The goal is to implement the K-Nearest Neighbors (KNN) algorithm from scratch using only Python and NumPy (no external libraries like sklearn, pandas, etc.) to classify new fruit samples into one of the three types: **Apple**, **Banana**, or **Orange**.

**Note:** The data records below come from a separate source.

set_option maxHeartbeats 8000000 in
set_option maxRecDepth 8000 in
set_option linter.unusedSimpArgs false in
/-- **breakpoint inequality of cell `LMG_kB0_3PHf_H_L`** in closed form (memo §10). [this work] -/
theorem ineq_kB0_3PHf_H_L (x r t d w : ℝ) (hx0 : 0 < x) (hx1 : x < 1) (hr0 : 0 ≤ r) (hrx : r < x) (_ht : 0 < t) (hw0 : 0 < w) (_hw1 : w ≤ 1) (hd0 : 0 ≤ d) (hdx : d < x * w) (hre : 0 < r - x + t * (2 - x)) (hre1 : 0 < 1 - t - r) (hM1 : 2 * w < r + d + 2 * t) (_hM2 : r + d ≤ 2 * w) (b3a : x * (1 + t - w) ≤ r + d + 2 * t - 2 * w) (_b3c : r + d + 2 * t - 2 * w < 1 + t - w) (_hfit : ((x ^ 2 + (1 - x) * d / w) * (1 - x) * ((x - r) * (1 - t - r) / (t * (2 - x ^ 2 - (1 - x) * r) - x * (x - r)))) ≤ ((1 - (x ^ 2 + (1 - x) * d / w)) * x) * (((1 + t - w) - (r + d + 2 * t - 2 * w)) / (r + d + 2 * t - 2 * w))) (b22a : x * w ≤ r + d) (b22b : r + d < w) (b2P : r + d < x) (b1Pn : 1 + t ≤ r + d + 2 * t) (_hpre : ((1 - (x ^ 2 + (1 - x) * d / w)) * (1 - x) * ((1 + x - r) * (r - x + t * (2 - x)) / (t * (2 - x ^ 2 - (1 - x) * r) - x * (x - r)))) ≤ ((x ^ 2 + (1 - x) * d / w) * (1 - x) * ((1 + x - r) * (r - x + t * (2 - x)) / (t * (2 - x ^ 2 - (1 - x) * r) - x * (x - r)))) * (w / (r + d) - 1) + (((1 - (x ^ 2 + (1 - x) * d / w)) * x) - ((x ^ 2 + (1 - x) * d / w) * (1 - x) * ((x - r) * (1 - t - r) / (t * (2 - x ^ 2 - (1 - x) * r) - x * (x - r)))) / (((1 + t - w) - (r + d + 2 * t - 2 * w)) / (r + d + 2 * t - 2 * w))) * (1 / ((1 - x) * (r + d) + x ^ 2) - 1)) :
    0 ≤ ((x ^ 2 + (1 - x) * d / w) * (1 - x)) - ((1 - (x ^ 2 + (1 - x) * d / w)) * (1 - x) * ((x - r) * (1 - t - r) / (t * (2 - x ^ 2 - (1 - x) * r) - x * (x - r)))) := by
  have hdx' : d < x * w := hdx
  have hD : 0 < t * (2 - x ^ 2 - (1 - x) * r) - x * (x - r) := LSCoreMMG.D_pos x r t hx0 hx1 hr0 hrx hre
  have hg0 : 0 ≤ (x ^ 2 + (1 - x) * d / w) := by positivity
  have hlam : 0 ≤ ((x - r) * (1 - t - r) / (t * (2 - x ^ 2 - (1 - x) * r) - x * (x - r))) := div_nonneg (mul_nonneg (by linarith) (by linarith)) hD.le
  have hDv0' : (t * (2 - x ^ 2 - (1 - x) * r) - x * (x - r)) ≠ 0 := ne_of_gt hD
  have hwne : w ≠ 0 := hw0.ne'
  have hxne : x ≠ 0 := hx0.ne'
  have hx1ne : (1:ℝ) - x ≠ 0 := by linarith
  have hB0 : r + d + 2 * t ≠ 0 := by linarith
  have hG0 : (1 - x) * (r + d) + x ^ 2 ≠ 0 := by positivity
  have hG1 : (1 - x) * (r + d) + x ^ 2 * w ≠ 0 := by positivity
  have hB3 : r + d + 2 * t - 2 * w ≠ 0 := by linarith
  have hG3 : (1 - x) * (r + d + 2 * t - 2 * w) + x ^ 2 * (1 + t - w) ≠ 0 := by nlinarith [mul_pos hx0 hx0, mul_pos (sub_pos.2 hx1) (show (0:ℝ) < r + d + 2 * t - 2 * w by linarith), sq_nonneg x, mul_nonneg (mul_pos hx0 hx0).le (show (0:ℝ) ≤ 1 + t - w by linarith)]
  have hc3 : (1 + t - w) - (r + d + 2 * t - 2 * w) ≠ 0 := by linarith
  have hc3' : (1 + t - w) - ((1 - x) * (r + d + 2 * t - 2 * w) + x ^ 2 * (1 + t - w)) ≠ 0 := by nlinarith [mul_pos hx0 (sub_pos.2 hx1), mul_pos hx0 (show (0:ℝ) < (1 + t - w) - (r + d + 2 * t - 2 * w) by linarith), mul_pos hx0 _ht, mul_pos hx0 hw0]
  have hA0 : r + d ≠ 0 := by nlinarith [mul_pos hx0 hw0, mul_pos hx0 _ht]
  have hK : (1 - ((1 - x) * (r + d) + x ^ 2)) ≠ 0 := by nlinarith [mul_pos hx0 (sub_pos.2 hx1)]
  have hK2 : (w - (r + d)) ≠ 0 := by linarith


  have hN := lcell_kB0_3PHf_H_L x r t d w (show 0 ≤ x by linarith) (show 0 ≤ -x + 1 by linarith) (show 0 ≤ r by linarith) (show 0 ≤ -r + x by linarith) (show 0 ≤ d by linarith) (show 0 ≤ x * w - d by nlinarith [hD, mul_pos hx0 hw0, mul_pos hx0 _ht, mul_pos hx0 (sub_pos.2 hx1), mul_pos (sub_pos.2 hx1) hw0, mul_pos hx0 hx0, mul_pos (mul_pos hx0 hx0) hw0, mul_nonneg (sub_pos.2 hx1).le (sub_pos.2 hdx').le, mul_pos (sub_pos.2 hx1) _ht]) (show 0 ≤ -x * t + 2 * t + r - x by nlinarith [hD, mul_pos hx0 hw0, mul_pos hx0 _ht, mul_pos hx0 (sub_pos.2 hx1), mul_pos (sub_pos.2 hx1) hw0, mul_pos hx0 hx0, mul_pos (mul_pos hx0 hx0) hw0, mul_nonneg (sub_pos.2 hx1).le (sub_pos.2 hdx').le, mul_pos (sub_pos.2 hx1) _ht]) (show 0 ≤ -t - r + 1 by linarith) (show 0 ≤ x * r * t - x ^ 2 * t - r * t + x * r - x ^ 2 + 2 * t by nlinarith [hD, mul_pos hx0 hw0, mul_pos hx0 _ht, mul_pos hx0 (sub_pos.2 hx1), mul_pos (sub_pos.2 hx1) hw0, mul_pos hx0 hx0, mul_pos (mul_pos hx0 hx0) hw0, mul_nonneg (sub_pos.2 hx1).le (sub_pos.2 hdx').le, mul_pos (sub_pos.2 hx1) _ht]) (show 0 ≤ -2 * w + d + 2 * t + r by linarith) (show 0 ≤ 2 * w - d - r by linarith) (show 0 ≤ x * w - x * t - 2 * w + d + 2 * t + r - x by nlinarith [hD, mul_pos hx0 hw0, mul_pos hx0 _ht, mul_pos hx0 (sub_pos.2 hx1), mul_pos (sub_pos.2 hx1) hw0, mul_pos hx0 hx0, mul_pos (mul_pos hx0 hx0) hw0, mul_nonneg (sub_pos.2 hx1).le (sub_pos.2 hdx').le, mul_pos (sub_pos.2 hx1) _ht]) (show 0 ≤ d + t + r - 1 by linarith) (show 0 ≤ d + r by linarith)
  
  have p0 : 0 < (1 - x) := by linarith
  have p1 : 0 < (w) := by linarith
  have p2 : 0 < (t * (2 - x ^ 2 - (1 - x) * r) - x * (x - r)) := hD
  set N : ℝ := x ^ 3 * r * t * w - x ^ 4 * t * w - x ^ 2 * r * t * d + x ^ 2 * r ^ 2 * w - x ^ 3 * t * w + x ^ 3 * t * d - x ^ 4 * w + x * r * t * d - x * r ^ 2 * d + 2 * x ^ 2 * t * w - x ^ 2 * r * w + x ^ 3 * w + x ^ 3 * d - r * t * w - r ^ 2 * w + r ^ 2 * d + x * t * w - 3 * x * t * d + x * r * w + x * r * d - 2 * x ^ 2 * d + 2 * t * d + r * w - r * d - x * w + x * d with hNdef
  have key : ((x ^ 2 + (1 - x) * d / w) * (1 - x)) - ((1 - (x ^ 2 + (1 - x) * d / w)) * (1 - x) * ((x - r) * (1 - t - r) / (t * (2 - x ^ 2 - (1 - x) * r) - x * (x - r))))
      = N * ((1 - x)) / ((w) * (t * (2 - x ^ 2 - (1 - x) * r) - x * (x - r))) := by
    set Dv : ℝ := t * (2 - x ^ 2 - (1 - x) * r) - x * (x - r) with hDv
    have hDv0 : Dv ≠ 0 := ne_of_gt hD
    have hB0 : r + d + 2 * t ≠ 0 := by linarith
    have hG0 : (1 - x) * (r + d) + x ^ 2 ≠ 0 := by positivity
    have hG1 : (1 - x) * (r + d) + x ^ 2 * w ≠ 0 := by positivity
    have hB3 : r + d + 2 * t - 2 * w ≠ 0 := by linarith
    have hG3 : (1 - x) * (r + d + 2 * t - 2 * w) + x ^ 2 * (1 + t - w) ≠ 0 := by nlinarith [mul_pos hx0 hx0, mul_pos (sub_pos.2 hx1) (show (0:ℝ) < r + d + 2 * t - 2 * w by linarith), sq_nonneg x, mul_nonneg (mul_pos hx0 hx0).le (show (0:ℝ) ≤ 1 + t - w by linarith)]
    have hc3 : (1 + t - w) - (r + d + 2 * t - 2 * w) ≠ 0 := by linarith
    have hc3' : (1 + t - w) - ((1 - x) * (r + d + 2 * t - 2 * w) + x ^ 2 * (1 + t - w)) ≠ 0 := by nlinarith [mul_pos hx0 (sub_pos.2 hx1), mul_pos hx0 (show (0:ℝ) < (1 + t - w) - (r + d + 2 * t - 2 * w) by linarith), mul_pos hx0 _ht, mul_pos hx0 hw0]
    have hA0 : r + d ≠ 0 := by nlinarith [mul_pos hx0 hw0, mul_pos hx0 _ht]
    have hK : (1 - ((1 - x) * (r + d) + x ^ 2)) ≠ 0 := by nlinarith [mul_pos hx0 (sub_pos.2 hx1)]
    have hK2 : (w - (r + d)) ≠ 0 := by linarith
    have hne0 := (p0).ne'
    have hne1 := (p1).ne'
    have hne2 := (p2).ne'
    have hw' : w ≠ 0 := hw0.ne'
    have hx1' : (1 : ℝ) - x ≠ 0 := by linarith
    have hx1'' : -x + 1 ≠ 0 := by linarith
    set At0 : ℝ := (1 - t - r) with hAt0
    set At1 : ℝ := (x - r) with hAt1
    set At2 : ℝ := (1 - x) with hAt2
    field_simp
    simp only [hNdef, hDv, hAt0, hAt1, hAt2]
    ring
  rw [key]
  exact div_nonneg (mul_nonneg hN p0.le) (mul_pos p1 p2).le

set_option maxHeartbeats 8000000 in
set_option maxRecDepth 8000 in
set_option linter.unusedSimpArgs false in
/-- **breakpoint inequality of cell `LMG_kB0_3PHf_L_L`** in closed form (memo §10). [this work] -/
theorem ineq_kB0_3PHf_L_L (x r t d w : ℝ) (hx0 : 0 < x) (hx1 : x < 1) (hr0 : 0 ≤ r) (hrx : r < x) (_ht : 0 < t) (hw0 : 0 < w) (_hw1 : w ≤ 1) (hd0 : 0 ≤ d) (hdx : d < x * w) (hre : 0 < r - x + t * (2 - x)) (hre1 : 0 < 1 - t - r) (hM1 : 2 * w < r + d + 2 * t) (hM2 : r + d ≤ 2 * w) (b3a : x * (1 + t - w) ≤ r + d + 2 * t - 2 * w) (b3c : r + d + 2 * t - 2 * w < 1 + t - w) (_hfit : ((x ^ 2 + (1 - x) * d / w) * (1 - x) * ((x - r) * (1 - t - r) / (t * (2 - x ^ 2 - (1 - x) * r) - x * (x - r)))) ≤ ((1 - (x ^ 2 + (1 - x) * d / w)) * x) * (((1 + t - w) - (r + d + 2 * t - 2 * w)) / (r + d + 2 * t - 2 * w))) (b22 : r + d < x * w) (b2P : r + d < x) (b1Pn : 1 + t ≤ r + d + 2 * t) (_hpre : ((1 - (x ^ 2 + (1 - x) * d / w)) * (1 - x) * ((1 + x - r) * (r - x + t * (2 - x)) / (t * (2 - x ^ 2 - (1 - x) * r) - x * (x - r)))) ≤ ((x ^ 2 + (1 - x) * d / w) * (1 - x) * ((1 + x - r) * (r - x + t * (2 - x)) / (t * (2 - x ^ 2 - (1 - x) * r) - x * (x - r)))) * (w / ((1 - x) * (r + d) + x ^ 2 * w) - 1) + (((1 - (x ^ 2 + (1 - x) * d / w)) * x) - ((x ^ 2 + (1 - x) * d / w) * (1 - x) * ((x - r) * (1 - t - r) / (t * (2 - x ^ 2 - (1 - x) * r) - x * (x - r)))) / (((1 + t - w) - (r + d + 2 * t - 2 * w)) / (r + d + 2 * t - 2 * w))) * (1 / ((1 - x) * (r + d) + x ^ 2) - 1)) :
    0 ≤ ((x ^ 2 + (1 - x) * d / w) * (1 - x)) - ((1 - (x ^ 2 + (1 - x) * d / w)) * (1 - x) * ((x - r) * (1 - t - r) / (t * (2 - x ^ 2 - (1 - x) * r) - x * (x - r)))) := by
  have hdx' : d < x * w := hdx
  have hD : 0 < t * (2 - x ^ 2 - (1 - x) * r) - x * (x - r) := LSCoreMMG.D_pos x r t hx0 hx1 hr0 hrx hre
  have hg0 : 0 ≤ (x ^ 2 + (1 - x) * d / w) := by positivity
  have hlam : 0 ≤ ((x - r) * (1 - t - r) / (t * (2 - x ^ 2 - (1 - x) * r) - x * (x - r))) := div_nonneg (mul_nonneg (by linarith) (by linarith)) hD.le
  have hDv0' : (t * (2 - x ^ 2 - (1 - x) * r) - x * (x - r)) ≠ 0 := ne_of_gt hD
  have hwne : w ≠ 0 := hw0.ne'
  have hxne : x ≠ 0 := hx0.ne'
  have hx1ne : (1:ℝ) - x ≠ 0 := by linarith
  have hB0 : r + d + 2 * t ≠ 0 := by linarith
  have hG0 : (1 - x) * (r + d) + x ^ 2 ≠ 0 := by positivity
  have hG1 : (1 - x) * (r + d) + x ^ 2 * w ≠ 0 := by positivity
  have hB3 : r + d + 2 * t - 2 * w ≠ 0 := by linarith
  have hG3 : (1 - x) * (r + d + 2 * t - 2 * w) + x ^ 2 * (1 + t - w) ≠ 0 := by nlinarith [mul_pos hx0 hx0, mul_pos (sub_pos.2 hx1) (show (0:ℝ) < r + d + 2 * t - 2 * w by linarith), sq_nonneg x, mul_nonneg (mul_pos hx0 hx0).le (show (0:ℝ) ≤ 1 + t - w by linarith)]
  have hc3 : (1 + t - w) - (r + d + 2 * t - 2 * w) ≠ 0 := by linarith
  have hc3' : (1 + t - w) - ((1 - x) * (r + d + 2 * t - 2 * w) + x ^ 2 * (1 + t - w)) ≠ 0 := by nlinarith [mul_pos hx0 (sub_pos.2 hx1), mul_pos hx0 (show (0:ℝ) < (1 + t - w) - (r + d + 2 * t - 2 * w) by linarith), mul_pos hx0 _ht, mul_pos hx0 hw0]
  have hK : (1 - ((1 - x) * (r + d) + x ^ 2)) ≠ 0 := by nlinarith [mul_pos hx0 (sub_pos.2 hx1)]
  have hK2 : (w - ((1 - x) * (r + d) + x ^ 2 * w)) ≠ 0 := by nlinarith [mul_pos hx0 (sub_pos.2 hx1), mul_pos hx0 hw0]


  have hN := lcell_kB0_3PHf_L_L x r t d w (show 0 ≤ x by linarith) (show 0 ≤ -x + 1 by linarith) (show 0 ≤ r by linarith) (show 0 ≤ -r + x by linarith) (show 0 ≤ w by linarith) (show 0 ≤ d by linarith) (show 0 ≤ x * w - d by nlinarith [hD, mul_pos hx0 hw0, mul_pos hx0 _ht, mul_pos hx0 (sub_pos.2 hx1), mul_pos (sub_pos.2 hx1) hw0, mul_pos hx0 hx0, mul_pos (mul_pos hx0 hx0) hw0, mul_nonneg (sub_pos.2 hx1).le (sub_pos.2 hdx').le, mul_pos (sub_pos.2 hx1) _ht]) (show 0 ≤ -x * t + 2 * t + r - x by nlinarith [hD, mul_pos hx0 hw0, mul_pos hx0 _ht, mul_pos hx0 (sub_pos.2 hx1), mul_pos (sub_pos.2 hx1) hw0, mul_pos hx0 hx0, mul_pos (mul_pos hx0 hx0) hw0, mul_nonneg (sub_pos.2 hx1).le (sub_pos.2 hdx').le, mul_pos (sub_pos.2 hx1) _ht]) (show 0 ≤ -t - r + 1 by linarith) (show 0 ≤ x * r * t - x ^ 2 * t - r * t + x * r - x ^ 2 + 2 * t by nlinarith [hD, mul_pos hx0 hw0, mul_pos hx0 _ht, mul_pos hx0 (sub_pos.2 hx1), mul_pos (sub_pos.2 hx1) hw0, mul_pos hx0 hx0, mul_pos (mul_pos hx0 hx0) hw0, mul_nonneg (sub_pos.2 hx1).le (sub_pos.2 hdx').le, mul_pos (sub_pos.2 hx1) _ht]) (show 0 ≤ -2 * w + d + 2 * t + r by linarith) (show 0 ≤ 2 * w - d - r by linarith) (show 0 ≤ x * w - x * t - 2 * w + d + 2 * t + r - x by nlinarith [hD, mul_pos hx0 hw0, mul_pos hx0 _ht, mul_pos hx0 (sub_pos.2 hx1), mul_pos (sub_pos.2 hx1) hw0, mul_pos hx0 hx0, mul_pos (mul_pos hx0 hx0) hw0, mul_nonneg (sub_pos.2 hx1).le (sub_pos.2 hdx').le, mul_pos (sub_pos.2 hx1) _ht]) (show 0 ≤ d + t + r - 1 by linarith) (show 0 ≤ d + r by linarith)
  
  have p0 : 0 < (1 - x) := by linarith
  have p1 : 0 < (w) := by linarith
  have p2 : 0 < (t * (2 - x ^ 2 - (1 - x) * r) - x * (x - r)) := hD
  set N : ℝ := x ^ 3 * r * t * w - x ^ 4 * t * w - x ^ 2 * r * t * d + x ^ 2 * r ^ 2 * w - x ^ 3 * t * w + x ^ 3 * t * d - x ^ 4 * w + x * r * t * d - x * r ^ 2 * d + 2 * x ^ 2 * t * w - x ^ 2 * r * w + x ^ 3 * w + x ^ 3 * d - r * t * w - r ^ 2 * w + r ^ 2 * d + x * t * w - 3 * x * t * d + x * r * w + x * r * d - 2 * x ^ 2 * d + 2 * t * d + r * w - r * d - x * w + x * d with hNdef
  have key : ((x ^ 2 + (1 - x) * d / w) * (1 - x)) - ((1 - (x ^ 2 + (1 - x) * d / w)) * (1 - x) * ((x - r) * (1 - t - r) / (t * (2 - x ^ 2 - (1 - x) * r) - x * (x - r))))
      = N * ((1 - x)) / ((w) * (t * (2 - x ^ 2 - (1 - x) * r) - x * (x - r))) := by
    set Dv : ℝ := t * (2 - x ^ 2 - (1 - x) * r) - x * (x - r) with hDv
    have hDv0 : Dv ≠ 0 := ne_of_gt hD
    have hB0 : r + d + 2 * t ≠ 0 := by linarith
    have hG0 : (1 - x) * (r + d) + x ^ 2 ≠ 0 := by positivity
    have hG1 : (1 - x) * (r + d) + x ^ 2 * w ≠ 0 := by positivity
    have hB3 : r + d + 2 * t - 2 * w ≠ 0 := by linarith
    have hG3 : (1 - x) * (r + d + 2 * t - 2 * w) + x ^ 2 * (1 + t - w) ≠ 0 := by nlinarith [mul_pos hx0 hx0, mul_pos (sub_pos.2 hx1) (show (0:ℝ) < r + d + 2 * t - 2 * w by linarith), sq_nonneg x, mul_nonneg (mul_pos hx0 hx0).le (show (0:ℝ) ≤ 1 + t - w by linarith)]
    have hc3 : (1 + t - w) - (r + d + 2 * t - 2 * w) ≠ 0 := by linarith
    have hc3' : (1 + t - w) - ((1 - x) * (r + d + 2 * t - 2 * w) + x ^ 2 * (1 + t - w)) ≠ 0 := by nlinarith [mul_pos hx0 (sub_pos.2 hx1), mul_pos hx0 (show (0:ℝ) < (1 + t - w) - (r + d + 2 * t - 2 * w) by linarith), mul_pos hx0 _ht, mul_pos hx0 hw0]
    have hK : (1 - ((1 - x) * (r + d) + x ^ 2)) ≠ 0 := by nlinarith [mul_pos hx0 (sub_pos.2 hx1)]
    have hK2 : (w - ((1 - x) * (r + d) + x ^ 2 * w)) ≠ 0 := by nlinarith [mul_pos hx0 (sub_pos.2 hx1), mul_pos hx0 hw0]
    have hne0 := (p0).ne'
    have hne1 := (p1).ne'
    have hne2 := (p2).ne'
    have hw' : w ≠ 0 := hw0.ne'
    have hx1' : (1 : ℝ) - x ≠ 0 := by linarith
    have hx1'' : -x + 1 ≠ 0 := by linarith
    set At0 : ℝ := (1 - t - r) with hAt0
    set At1 : ℝ := (x - r) with hAt1
    set At2 : ℝ := (1 - x) with hAt2
    field_simp
    simp only [hNdef, hDv, hAt0, hAt1, hAt2]
    ring
  rw [key]
  exact div_nonneg (mul_nonneg hN p0.le) (mul_pos p1 p2).le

## Load and Pre-process the Data

Let's begin by loading the given dataset into a NumPy matrix and apply some pre-processing (namely ordinal encoding for the labels).

In [2]:
import numpy as np

data = [
    [150, 7.0, 1, 'Apple'],
    [120, 6.5, 0, 'Banana'],
    [180, 7.5, 2, 'Orange'],
    [155, 7.2, 1, 'Apple'],
    [110, 6.0, 0, 'Banana'],
    [190, 7.8, 2, 'Orange'],
    [145, 7.1, 1, 'Apple'],
    [115, 6.3, 0, 'Banana']
]

def preprocess_data(df):
    encoding = {'Apple':0,'Banana':1,'Orange':2}
    X = []
    y = []

    for row in df:
        X.append(row[:-1])
        y.append(encoding[row[3]])

    return np.array(X),np.array(y)

X,y = preprocess_data(data)

X

array([[150. ,   7. ,   1. ],
       [120. ,   6.5,   0. ],
       [180. ,   7.5,   2. ],
       [155. ,   7.2,   1. ],
       [110. ,   6. ,   0. ],
       [190. ,   7.8,   2. ],
       [145. ,   7.1,   1. ],
       [115. ,   6.3,   0. ]])

## Implementing the KNN Classifier

Next, we'll move on to creating our KNN Classifier class!

In [3]:
def calc_dist(p1,p2):
    return np.sum((p1-p2)**2)

class KNN_Classifier:

    def __init__(self,k=3):
        self.k = k
        self.X = None
        self.y = None
        self.encoding = {'Apple':0,'Banana':1,'Orange':2}

    def fit(self,X,y):
        self.X = X
        self.y = y

    def predict_one(self, x):
        dists = [(calc_dist(x,x_i),y_i) for x_i,y_i in zip(self.X,self.y)]
        dists.sort()

        neighour_occurences = {}
        for i in range(self.k):
            if dists[i][1] not in neighour_occurences.keys():
                neighour_occurences[dists[i][1]] = 1
            else:
                neighour_occurences[dists[i][1]] += 1
        
        max_occ = 0
        max_freq_label = ""

        for class_label in neighour_occurences.keys():
            if neighour_occurences[class_label] > max_occ:
                max_occ = neighour_occurences[class_label]
                max_freq_label = class_label
            
        for label, enc in self.encoding.items():
            if max_freq_label == enc:
                return label

            

    def predict(self, X_test):
        preds = []
        for x_i in X_test:
            preds.append(self.predict_one(x_i))
        
        return np.array(preds)

## Testing the Classifier

Alright, now let's train the model and try out some predictions!

In [4]:
knn = KNN_Classifier()

knn.fit(X,y)

test_data = np.array([
    [118, 6.2, 0],  # Expected: Banana
    [160, 7.3, 1],  # Expected: Apple
    [185, 7.7, 2]   # Expected: Orange
])

y_actual = np.array(['Banana','Apple','Orange'])
knn.predict(test_data)

array(['Banana', 'Apple', 'Orange'], dtype='<U6')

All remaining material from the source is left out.